┌──

import Mathlib
import Summits.Ventures.HodgeRepro2.Tier7.Line1.SepModule

/-!
# Tier7/Line1/SepAct — the Hecke generators of the separating datum and the group `G`

The SEPARATING DATUM of t7-L1-p2 (LINE L1, residual probe), the Hecke action. A form-preserving automorphism `ρ` of
`U` gives a `ℂ`-algebra automorphism of the first curve `A₁` (`UAut.algEquiv₁`, through `Curve.AutData`); an
augmentation-preserving automorphism `σ₁` of `A₁` together with a signed permutation `(π, ε)` of the two
holomorphic classes `e₀, e₁` of the second curve gives an automorphism of `HXS J` (`HAutData.algEquiv`). The four
kinds of generators: the flips and signs of `SepWeight` on `U` (`σ₁` from `flipU n`, `sgnU n`), the swap `e₀ ↔ e₁`
and the sign `e₁ ↦ -e₁`. `G := FreeGroup (Bool × Option ℕ)` acts through `FreeGroup.lift`; every generator is an
involution, so a property of the generators closed under composition holds for the whole group (`lift_gen_prop`).
Author: t7-L1-p2 (prover-pub-hodge-repro2-t7-L1-p2-g0-0). §8(d): NO.
-/

namespace Summit.Ventures.HodgeRepro2.Tier7.Line1.Sep

open Finset

noncomputable section

/-! ## Automorphisms of the first curve from automorphisms of `U` -/

/-- a `ℂ`-linear automorphism of `U` preserving the form -/
structure UAut where
  /-- the automorphism -/
  ρ : U ≃ₗ[ℂ] U
  /-- it preserves `Bform` -/
  form : ∀ u w, Bform (ρ u) (ρ w) = Bform u w

namespace UAut

/-- the compatible triple on the first curve: trivial on `ℂ`, `ρ × ρ` on `U × U`, trivial on the junk -/
def autData₁ (a : UAut) : Curve.AutData (R := ℂ) (V := V₁) (J := Unit) β₁ where
  σ := AlgEquiv.refl
  τ := LinearEquiv.prodCongr a.ρ a.ρ
  κ := LinearEquiv.refl ℂ Unit
  τ_smul r v := by simp
  κ_smul r j := by simp
  β_map v w := by simp [β₁_apply, a.form]

/-- the induced automorphism of `A₁` -/
def algEquiv₁ (a : UAut) : A₁ ≃ₐ[ℂ] A₁ := a.autData₁.toAlgEquiv

/-- `algEquiv₁` on the components -/
theorem algEquiv₁_apply (a : UAut) (x : A₁) :
    a.algEquiv₁ x = ⟨x.c, (a.ρ x.v.1, a.ρ x.v.2), x.t, ()⟩ := by
  ext <;> simp [algEquiv₁, autData₁]

/-- `algEquiv₁` preserves the augmentation -/
theorem algEquiv₁_c (a : UAut) (x : A₁) : (a.algEquiv₁ x).c = x.c := by
  rw [algEquiv₁_apply]

/-- `algEquiv₁` on a holomorphic class -/
theorem algEquiv₁_holA (a : UAut) (u : U) : a.algEquiv₁ (holA u) = holA (a.ρ u) := by
  rw [algEquiv₁_apply]; simp [holA]

/-- `algEquiv₁` on an antiholomorphic class -/
theorem algEquiv₁_antiA (a : UAut) (u : U) : a.algEquiv₁ (antiA u) = antiA (a.ρ u) := by
  rw [algEquiv₁_apply]; simp [antiA]

/-- the flip at `n` -/
def flip (n : ℕ) : UAut := ⟨flipU n, Bform_flipU n⟩

/-- the sign at `n` -/
def sgn (n : ℕ) : UAut := ⟨sgnU n, Bform_sgnU n⟩

end UAut

/-! ## Automorphisms of `HXS J` -/

variable {J : Type} [AddCommGroup J] [Module ℂ J]

/-- the data of a Hecke generator on `HXS J`: an augmentation-preserving automorphism `σ₁` of `A₁`, a
permutation `π` of the two holomorphic classes of the second curve and signs `ε` with `ε k ^ 2 = 1` -/
structure HAutData where
  /-- the automorphism of the first curve -/
  σ₁ : A₁ ≃ₐ[ℂ] A₁
  /-- it preserves the augmentation -/
  σ₁_c : ∀ x, (σ₁ x).c = x.c
  /-- the permutation of the classes `e₀, e₁` -/
  π : Equiv.Perm (Fin 2)
  /-- the signs -/
  ε : Fin 2 → ℂ
  /-- the signs square to one -/
  ε_sq : ∀ k, ε k * ε k = 1

namespace HAutData

variable (D : HAutData)

/-- the action on `Fin 2 → A₁`: `(a k) ↦ (ε k • σ₁ (a (π k)))` -/
def actFun (a : Fin 2 → A₁) : Fin 2 → A₁ := fun k => D.ε k • D.σ₁ (a (D.π k))

/-- `actFun` unfolded -/
@[simp] theorem actFun_apply (a : Fin 2 → A₁) (k : Fin 2) : D.actFun a k = D.ε k • D.σ₁ (a (D.π k)) := rfl

/-- the inverse action: `(a k) ↦ ε (π⁻¹ k) • σ₁⁻¹ (a (π⁻¹ k))` -/
def actFunInv (a : Fin 2 → A₁) : Fin 2 → A₁ := fun k => D.ε (D.π.symm k) • D.σ₁.symm (a (D.π.symm k))

/-- `actFunInv ∘ actFun = id` -/
theorem actFunInv_actFun (a : Fin 2 → A₁) : D.actFunInv (D.actFun a) = a := by
  funext k
  simp only [actFunInv, actFun_apply, Equiv.apply_symm_apply, map_smul, AlgEquiv.symm_apply_apply,
    smul_smul, D.ε_sq, one_smul]

/-- `actFun ∘ actFunInv = id` -/
theorem actFun_actFunInv (a : Fin 2 → A₁) : D.actFun (D.actFunInv a) = a := by
  funext k
  simp only [actFun_apply, actFunInv, Equiv.symm_apply_apply, map_smul, AlgEquiv.apply_symm_apply,
    smul_smul, D.ε_sq, one_smul]

/-- the `ℂ`-linear automorphism of `V₂` -/
def τ₂ : V₂ ≃ₗ[ℂ] V₂ where
  toFun v := (D.actFun v.1, D.actFun v.2)
  invFun v := (D.actFunInv v.1, D.actFunInv v.2)
  left_inv v := by simp [actFunInv_actFun]
  right_inv v := by simp [actFun_actFunInv]
  map_add' v w := by
    ext k <;> simp [actFun, smul_add]
  map_smul' c v := by
    ext k <;> simp [actFun, smul_comm c]

/-- `τ₂` unfolded -/
@[simp] theorem τ₂_apply (v : V₂) : D.τ₂ v = (D.actFun v.1, D.actFun v.2) := rfl

/-- `β₂` is preserved -/
theorem β₂_τ₂ (v w : V₂) : β₂ (D.τ₂ v) (D.τ₂ w) = D.σ₁ (β₂ v w) := by
  simp only [β₂_apply, τ₂_apply, actFun_apply, map_sum, map_add, map_mul, Algebra.smul_mul_assoc,
    Algebra.mul_smul_comm, smul_smul, D.ε_sq, one_smul]
  exact Equiv.sum_comp D.π fun k => D.σ₁ (v.1 k) * D.σ₁ (w.2 k) + D.σ₁ (w.1 k) * D.σ₁ (v.2 k)

/-- the compatible triple on `HXS J` -/
def autData : Curve.AutData (R := A₁) (V := V₂) (J := Junk J) β₂ where
  σ := D.σ₁
  τ := D.τ₂
  κ := LinearEquiv.refl ℂ (Junk J)
  τ_smul r v := by
    ext k <;> simp [actFun, Algebra.mul_smul_comm]
  κ_smul r j := by
    simp only [LinearEquiv.refl_apply, Junk.smul_def, D.σ₁_c]
  β_map := D.β₂_τ₂

/-- the Hecke generator as a `ℂ`-algebra automorphism of `HXS J` -/
def algEquiv : HXS J ≃ₐ[ℂ] HXS J := (D.autData (J := J)).toAlgEquiv

/-- `algEquiv` on the components -/
theorem algEquiv_apply (x : HXS J) :
    D.algEquiv x = ⟨D.σ₁ x.c, (D.actFun x.v.1, D.actFun x.v.2), D.σ₁ x.t, x.j⟩ := by
  ext <;> simp [algEquiv, autData]

end HAutData

/-! ## The four kinds of generators and the group -/

/-- the generator from an automorphism of `U`: `σ₁ = algEquiv₁`, trivial on the second curve -/
def HAutData.ofUAut (a : UAut) : HAutData where
  σ₁ := a.algEquiv₁
  σ₁_c := a.algEquiv₁_c
  π := 1
  ε := 1
  ε_sq _ := by simp

/-- the swap `e₀ ↔ e₁` -/
def HAutData.swap : HAutData where
  σ₁ := AlgEquiv.refl
  σ₁_c _ := rfl
  π := Equiv.swap 0 1
  ε := 1
  ε_sq _ := by simp

/-- the sign `e₁ ↦ -e₁` -/
def HAutData.sign : HAutData where
  σ₁ := AlgEquiv.refl
  σ₁_c _ := rfl
  π := 1
  ε := signK
  ε_sq := signK_mul_self

/-- the generator data indexed by `Bool × Option ℕ`: `(false, some n)` = flip, `(true, some n)` = sign,
`(false, none)` = swap, `(true, none)` = index sign -/
def genData : Bool × Option ℕ → HAutData
  | (false, some n) => HAutData.ofUAut (UAut.flip n)
  | (true, some n) => HAutData.ofUAut (UAut.sgn n)
  | (false, none) => HAutData.swap
  | (true, none) => HAutData.sign

/-- the generators as automorphisms of `HXS J` -/
def gen (J : Type) [AddCommGroup J] [Module ℂ J] (s : Bool × Option ℕ) : HXS J ≃ₐ[ℂ] HXS J :=
  (genData s).algEquiv

/-- the Hecke group of the separating datum -/
abbrev G := FreeGroup (Bool × Option ℕ)

/-- the action of `G` on `HXS J` -/
instance : MulAction G (HXS J) := MulAction.compHom (HXS J) (FreeGroup.lift (gen J))

/-- the action unfolded -/
theorem smul_def (g : G) (x : HXS J) : g • x = FreeGroup.lift (gen J) g x := rfl

/-- a generator acts by itself -/
theorem of_smul (s : Bool × Option ℕ) (x : HXS J) : FreeGroup.of s • x = gen J s x := by
  simp [smul_def]

/-! ## The generators are involutions -/

/-- an involutive `HAutData` gives an involutive automorphism -/
theorem HAutData.algEquiv_algEquiv (D : HAutData) (hσ : ∀ y, D.σ₁ (D.σ₁ y) = y)
    (hπ : ∀ k, D.π (D.π k) = k) (hε : ∀ k, D.ε k * D.ε (D.π k) = 1) (x : HXS J) :
    D.algEquiv (D.algEquiv x) = x := by
  rw [HAutData.algEquiv_apply, HAutData.algEquiv_apply]
  ext <;> simp [hσ, hπ, hε, HAutData.actFun, smul_smul]

/-- `flipU` is an involution -/
theorem flipU_flipU (n : ℕ) (u : U) : flipU n (flipU n u) = u := Subtype.ext (flip_flip n u)

/-- `sgnU` is an involution -/
theorem sgnU_sgnU (n : ℕ) (u : U) : sgnU n (sgnU n u) = u := Subtype.ext (sgn_sgn n u)

/-- `algEquiv₁` of an involution is an involution -/
theorem UAut.algEquiv₁_algEquiv₁ (a : UAut) (ha : ∀ u, a.ρ (a.ρ u) = u) (y : A₁) :
    a.algEquiv₁ (a.algEquiv₁ y) = y := by
  rw [UAut.algEquiv₁_apply, UAut.algEquiv₁_apply]
  ext <;> simp [ha]

/-- every generator is an involution -/
theorem gen_gen (s : Bool × Option ℕ) (x : HXS J) : gen J s (gen J s x) = x := by
  rcases s with ⟨b, n⟩
  rcases b with _ | _ <;> rcases n with _ | n
  · exact HAutData.algEquiv_algEquiv _ (fun _ => rfl) (fun k => Equiv.swap_apply_self 0 1 k)
      (fun _ => by simp [genData, HAutData.swap]) x
  · exact HAutData.algEquiv_algEquiv _ ((UAut.flip n).algEquiv₁_algEquiv₁ (flipU_flipU n))
      (fun _ => rfl) (fun _ => by simp [genData, HAutData.ofUAut]) x
  · exact HAutData.algEquiv_algEquiv _ (fun _ => rfl) (fun _ => rfl)
      (fun k => by simpa [genData, HAutData.sign] using signK_mul_self k) x
  · exact HAutData.algEquiv_algEquiv _ ((UAut.sgn n).algEquiv₁_algEquiv₁ (sgnU_sgnU n))
      (fun _ => rfl) (fun _ => by simp [genData, HAutData.ofUAut]) x

/-- the inverse of a generator is itself -/
theorem gen_inv (s : Bool × Option ℕ) : (gen J s)⁻¹ = gen J s := by
  rw [AlgEquiv.aut_inv]
  exact AlgEquiv.ext fun x => (AlgEquiv.symm_apply_eq _).2 (gen_gen s x).symm

/-- a property of automorphisms holding for the generators and closed under composition holds for
the whole group -/
theorem lift_gen_prop (P : (HXS J ≃ₐ[ℂ] HXS J) → Prop) (h1 : P 1) (hgen : ∀ s, P (gen J s))
    (hmul : ∀ a b, P a → P b → P (a * b)) (g : G) : P (FreeGroup.lift (gen J) g) := by
  induction g using FreeGroup.induction_on with
  | C1 => simpa using h1
  | of s => simpa using hgen s
  | inv_of s _ => rw [map_inv]; simpa [gen_inv] using hgen s
  | mul a b ha hb => rw [map_mul]; exact hmul _ _ ha hb

/-! ## The model `M` and the transfer -/

/-- the generators on the model `M`, matching `genData` -/
def genM : Bool × Option ℕ → (M ≃ₗ[ℂ] M)
  | (false, some n) => flipM n
  | (true, some n) => sgnM n
  | (false, none) => swapM
  | (true, none) => signM

/-- the action of `G` on the model `M` -/
instance : MulAction G M := MulAction.compHom M (FreeGroup.lift genM)

/-- the action on `M` unfolded -/
theorem smul_def_M (g : G) (x : M) : g • x = FreeGroup.lift genM g x := rfl

/-- a generator acts on `M` by itself -/
theorem of_smul_M (s : Bool × Option ℕ) (x : M) : FreeGroup.of s • x = genM s x := by
  simp [smul_def_M]

/-- the embedding `M → HXS J`, `x ↦ ∑ k, holA (x k) · e k` -/
def ι : M →ₗ[ℂ] HXS J where
  toFun x := ⟨0, (fun k => holA (x k), 0), 0, 0⟩
  map_add' x y := by
    ext <;> simp [holA_add]
  map_smul' c x := by
    ext <;> simp [holA_smul]

/-- `ι` unfolded -/
theorem ι_apply (x : M) : (ι x : HXS J) = ⟨0, (fun k => holA (x k), 0), 0, 0⟩ := rfl

/-- `ι` is injective -/
theorem ι_injective : Function.Injective (ι (J := J)) := by
  intro x y h
  funext k
  have := congrArg (fun z : HXS J => z.v.1 k) h
  exact holA_injective this

/-- the generators act on the image of `M` through `genM` -/
theorem gen_ι (s : Bool × Option ℕ) (x : M) : gen J s (ι x) = ι (genM s x) := by
  rcases s with ⟨b, n⟩
  rcases b with _ | _ <;> rcases n with _ | n
  · simp only [gen, genData, genM, HAutData.algEquiv_apply, HAutData.swap, ι_apply]
    ext <;> simp [HAutData.actFun]
  · simp only [gen, genData, genM, HAutData.algEquiv_apply, HAutData.ofUAut, ι_apply]
    ext <;> simp [HAutData.actFun, UAut.algEquiv₁_holA, UAut.flip]
  · simp only [gen, genData, genM, HAutData.algEquiv_apply, HAutData.sign, ι_apply]
    ext <;> simp [HAutData.actFun, holA_smul]
  · simp only [gen, genData, genM, HAutData.algEquiv_apply, HAutData.ofUAut, ι_apply]
    ext <;> simp [HAutData.actFun, UAut.algEquiv₁_holA, UAut.sgn]

/-- THE TRANSFER: `G` acts on the image of `M` through its action on `M` -/
theorem smul_ι (g : G) (x : M) : g • (ι x : HXS J) = ι (g • x) := by
  induction g using FreeGroup.induction_on generalizing x with
  | C1 => rw [one_smul, one_smul]
  | of s => rw [of_smul, of_smul_M, gen_ι]
  | inv_of s ih =>
    have h := ih ((FreeGroup.of s)⁻¹ • x)
    rw [smul_inv_smul] at h
    rw [← h, inv_smul_smul]
  | mul a b ha hb => rw [mul_smul, mul_smul, hb, ha]

end

end Summit.Ventures.HodgeRepro2.Tier7.Line1.Sep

└──

*ACTIVITY*: In the entries above, one line contains "is injective -/" and another contains "ext <;> simp [HAutData.actFun, UAut.algEquiv₁_holA, UAut.sgn]". Reproduce exactly those two lines and the lines between them, nothing else.

*WRITTEN RESPONSE*:
/-- `ι` is injective -/
theorem ι_injective : Function.Injective (ι (J := J)) := by
  intro x y h
  funext k
  have := congrArg (fun z : HXS J => z.v.1 k) h
  exact holA_injective this

/-- the generators act on the image of `M` through `genM` -/
theorem gen_ι (s : Bool × Option ℕ) (x : M) : gen J s (ι x) = ι (genM s x) := by
  rcases s with ⟨b, n⟩
  rcases b with _ | _ <;> rcases n with _ | n
  · simp only [gen, genData, genM, HAutData.algEquiv_apply, HAutData.swap, ι_apply]
    ext <;> simp [HAutData.actFun]
  · simp only [gen, genData, genM, HAutData.algEquiv_apply, HAutData.ofUAut, ι_apply]
    ext <;> simp [HAutData.actFun, UAut.algEquiv₁_holA, UAut.flip]
  · simp only [gen, genData, genM, HAutData.algEquiv_apply, HAutData.sign, ι_apply]
    ext <;> simp [HAutData.actFun, holA_smul]
  · simp only [gen, genData, genM, HAutData.algEquiv_apply, HAutData.ofUAut, ι_apply]
    ext <;> simp [HAutData.actFun, UAut.algEquiv₁_holA, UAut.sgn]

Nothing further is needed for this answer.